Постепенно бьюик оторвался примерно метров на двадцать. И тогда, как мы

этого и ожидали, из окна показалось лицо водителя, ухмыляющееся с видом

явного торжества. Он считал, что уже победил.

Но он не ограничился этим. Он не мог отказать себе в удовольствии

поиздеваться над побежденными и махнул нам, приглашая догонять. Его жест был

подчеркнуто небрежен и самоуверен.

-- Отто, -- призывно произнес Ленц.

Но это было излишним. В то же мгновение "Карл" рванулся вперед.

Компрессор засвистел. И махнувшая нам рука сразу же исчезла: "Карл"

последовал приглашению -- он догонял. Он догонял неудержимо; нагнал, и

тут-то впервые мы обратили внимание на чужую машину. С невинно вопрошающими

лицами смотрели мы на человека за рулем. Нас интересовало, почему он махал


нам.

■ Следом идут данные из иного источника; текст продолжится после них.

/-!
# Route `AdditiveKolyvaginRoad`, crux `LevelKolyvaginSystemsAdditive` (item stmt-BirchSwinnertonDyer-21396, KS′):
# the SIGNED JUMP WITH NON-ZERO LOCALISATION at a Kolyvagin prime for the level structures transverse on `T`, from Poitou–Tate
# (cell `pub/bsd-wall`, lead prover `cruxlead-stmt-BirchSwinnertonDyer-21396` g2; `--supports stmt-BirchSwinnertonDyer-21396`,
# helper; towards binder (K)-(Raise) of `…LevelSystemsOfSelmerDichotomy`)

WHY. Binder (K)-(Raise) of the synthetic level system («no class of `𝒮 n m μ` detected above `ℓ` ⟹ `dim 𝒮 n (m ∪ ℓ) μ =
dim 𝒮 n m μ + 1`) needs a TRANSVERSE `μ`-eigenclass with NON-ZERO localisation at `λ`. The LOC assembly
(`hSupply_of_poitouTateP`, akr-p1 g4) proves, from the unsigned jump (J) `hjump_of_poitouTateP`, (Stab) and (IsoBound), an
eigenclass in the relaxed group `G(n, ℓ, T)` which it only records as NON-ZERO — although the abstract lemma it runs
(`ZhangSupply.exists_eigen_not_mem_of_jump`) yields `x ∉ ker loc_λ`. This file re-runs the same three proofs keeping the strong
conclusion. What then remains of (Raise) is LOCAL: an `s`-eigenclass NOT Kummer at `λ` with isotropic self-cup-product is
TRANSVERSE at `λ` (core: `h1Eval_frob_eq_zero_of_cupProduct_self_eq_zero_P`; missing: Frobenius-value zero ⟹
`transverseLocalKerP`), plus the transverse eigen-line bound (IsoBound, `sub_zsmul_mem_torsionLocalKer_of_isotropic_P`).

WHAT. `jump_signed_of_jumpP` (binders of `supply_signed_of_jumpP`), `jump_signed_of_jump_boundP` ((Stab) discharged),
`jump_signed_of_poitouTateP` (from the named PT fact; frame: `K` imaginary quadratic, `d_K < −4`, `p` odd, `ρ̄` onto, `c ≠ 1`).
Proofs VERBATIM the weak forms' (akr-p1 g4), last line strengthened.

HONEST FRAMING: theorems only; 0 definitions, 0 named facts, 0 `sorry`; CONDITIONAL on the named Poitou–Tate fact (§3) ∕ on
(J), (IsoBound) (§1–2); closes nothing. BSD is not proved by any of this.

References: [cite: WZhang2014, §8.1, Lemma 8.2, Lemma 8.4] [cite: McCallumLMS1991, Prop. 2.1, Lemma 5.3]
[cite: MazurRubin2004, Lemma 4.1.7] [cite: MilneADT2006, Ch. I, Cor. 2.3, Thm. 4.10] [cite: GrossLMS1991, Prop. 8.1–8.2].
-/

-- single-conjunct summit: `Summit.BirchSwinnertonDyer.BirchSwinnertonDyer.…` repeats the name by design
set_option linter.dupNamespace false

Но он, судорожно отвернувшись, смотрел в другую сторону, а "Карл"

мчался теперь на полном газу, покрытый грязью, с хлопающими крыльями, --

победоносный навозный жук.

-- Отлично сделано, Отто, -- сказал Ленц Кестеру. -- Этому парню мы

испортили к ужину аппетит.

Ради таких гонок мы и не меняли кузов "Карла". Стоило ему появиться на

дороге, и кто-нибудь уже пытался его обогнать. На иных автомобилистов он

действовал, как подбитая ворона на стаю голодных кошек. Он подзадоривал

самые мирные семейные экипажи пускаться наперегонки, и даже тучных бородачей

охватывал неудержимый гоночный азарт, когда они видели, как перед ними

пляшет этот разболтанный остов. Кто мог подозревать, что за такой смешной

наружностью скрыто могучее сердце гоночного мотора!

Ленц утверждал, что "Карл" воспитывает людей. Он, мол, прививает им

уважение к творческому началу, -- ведь оно всегда прячется под неказистой

оболочкой. Так говорил Ленц, который себя самого называл последним

романтиком.


x x x


Мы остановились перед маленьким трактиром и выбрались из машины. Вечер

был прекрасен и тих. Борозды свежевспаханных полей казались фиолетовыми, а

их мерцающие края были золотисто-коричневыми. Словно огромные фламинго,

проплывали облака в яблочно-зеленом небе, окружая узкий серп молодого

месяца. Куст орешника скрывал в своих объятиях сумерки и безмолвную мечту.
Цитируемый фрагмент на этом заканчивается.